include hsq hπ' hι' hj' in
/-- **The relative layers** (`H_E ≤ Gal(E/F)`, `H_M ≤ Gal(M/F)` with `res(H_M) ≤ H_E`, restricted along any
`π' : H_M → H_E` lifting `res` and any `ι'`, `j'` equal to `classInflHom`, `j` on vectors): every
`y ∈ Hⁿ⁺³(H_E, Res A_E)` with `e · y = 0`, `e ∣ [M:E]`, has `Inf_{j'} y = 0` in `Hⁿ⁺³(H_M, Res A_M)` — the transition
maps of the direct system `Hʳ(H_E, C_S(E))`, `E ⊂ K_S`, computing `Hʳ(U, C̄_S)` at an open subgroup `U`.
[cite: Harari2020, §16.3 Lemma 16.20, Remark 16.24 (b), §17.1 Thm. 17.2] [cite: MilneADT2006, Ch. I, Lemma 1.9] -/
theorem map_quotientLayer_res_eq_zero_of_nsmul_eq_zero_of_dvd_finrank
    (h1 : ∀ U : Subgroup (E ≃ₐ[F] E), IsZero (groupCohomology (Rep.res U.subtype A_E) 1))
    (h2 : ∀ U : Subgroup (E ≃ₐ[F] E), Nat.card (groupCohomology (Rep.res U.subtype A_E) 2) = Nat.card U)
    (hinj : Function.Injective ((groupCohomology.functor ℤ (E ≃ₐ[F] E) 2).map qE))
    {e : ℕ} (he : e ∣ Module.finrank E M) (n : ℕ) (y : groupCohomology (Rep.res H_E.subtype A_E) (n + 3))
    (hy : e • y = 0) : map π' j' (n + 3) y = 0 := by
  letI : Fintype (E ≃ₐ[F] E) := Fintype.ofFinite _
  letI : Fintype H_E := Fintype.ofFinite _
  obtain ⟨φE, hCE, hφE⟩ := exists_isClassModule_H2π_eq_fundamentalClassAll F E
  obtain ⟨φM, -, hφM⟩ := exists_isClassModule_H2π_eq_fundamentalClassAll F M
  exact (hCE.quotientLayer_of_card_mapCocycles₂ (A₂ := A_E) qE h1 h2 hinj).map_quotientLayer_res_eq_zero_of_nsmul_eq_zero
    (AlgEquiv.restrictNormalHom E) (classInflHom F E M) qE qM j hsq H_M H_E π' hπ' ι' hι' j' hj'
    (H2π_comp_map_apply (A := IdeleClassGroup.galoisRep F E) (MonoidHom.id (E ≃ₐ[F] E)) qE φE).symm φM
    (map_classInflHom_H2π_eq_finrank_nsmul hφE hφM) he n y hy

include hsq hπ' hι' hj' in
/-- `addOrderOf`-form of the relative statement. [cite: Harari2020, §16.3 Lemma 16.20] [cite: MilneADT2006, Ch. I, Lemma 1.9] -/
theorem map_quotientLayer_res_eq_zero_of_addOrderOf_dvd_finrank
    (h1 : ∀ U : Subgroup (E ≃ₐ[F] E), IsZero (groupCohomology (Rep.res U.subtype A_E) 1))
    (h2 : ∀ U : Subgroup (E ≃ₐ[F] E), Nat.card (groupCohomology (Rep.res U.subtype A_E) 2) = Nat.card U)
    (hinj : Function.Injective ((groupCohomology.functor ℤ (E ≃ₐ[F] E) 2).map qE))
    (n : ℕ) (y : groupCohomology (Rep.res H_E.subtype A_E) (n + 3)) (hy : addOrderOf y ∣ Module.finrank E M) :
    map π' j' (n + 3) y = 0 :=
  map_quotientLayer_res_eq_zero_of_nsmul_eq_zero_of_dvd_finrank qE qM j hsq H_M H_E π' hπ' ι' hι' j' hj' h1 h2
    hinj hy n y (addOrderOf_nsmul_eq_zero y)

end QuotientLayers

/-! ## §2. The `S`-idèle class layers `C_S(E) = C_E / U_{E,S}` -/

section ClassModUnits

· · ·

_Work task_
Starting at the line that contains "theorem map_quotientLayer_res_eq_zero_of_addOrderOf_dvd_finrank", reproduce each line through the end of the records exactly, both ends included.

_Solution to the problem_
theorem map_quotientLayer_res_eq_zero_of_addOrderOf_dvd_finrank
    (h1 : ∀ U : Subgroup (E ≃ₐ[F] E), IsZero (groupCohomology (Rep.res U.subtype A_E) 1))
    (h2 : ∀ U : Subgroup (E ≃ₐ[F] E), Nat.card (groupCohomology (Rep.res U.subtype A_E) 2) = Nat.card U)
    (hinj : Function.Injective ((groupCohomology.functor ℤ (E ≃ₐ[F] E) 2).map qE))
    (n : ℕ) (y : groupCohomology (Rep.res H_E.subtype A_E) (n + 3)) (hy : addOrderOf y ∣ Module.finrank E M) :
    map π' j' (n + 3) y = 0 :=
  map_quotientLayer_res_eq_zero_of_nsmul_eq_zero_of_dvd_finrank qE qM j hsq H_M H_E π' hπ' ι' hι' j' hj' h1 h2
    hinj hy n y (addOrderOf_nsmul_eq_zero y)

end QuotientLayers

/-! ## §2. The `S`-idèle class layers `C_S(E) = C_E / U_{E,S}` -/

section ClassModUnits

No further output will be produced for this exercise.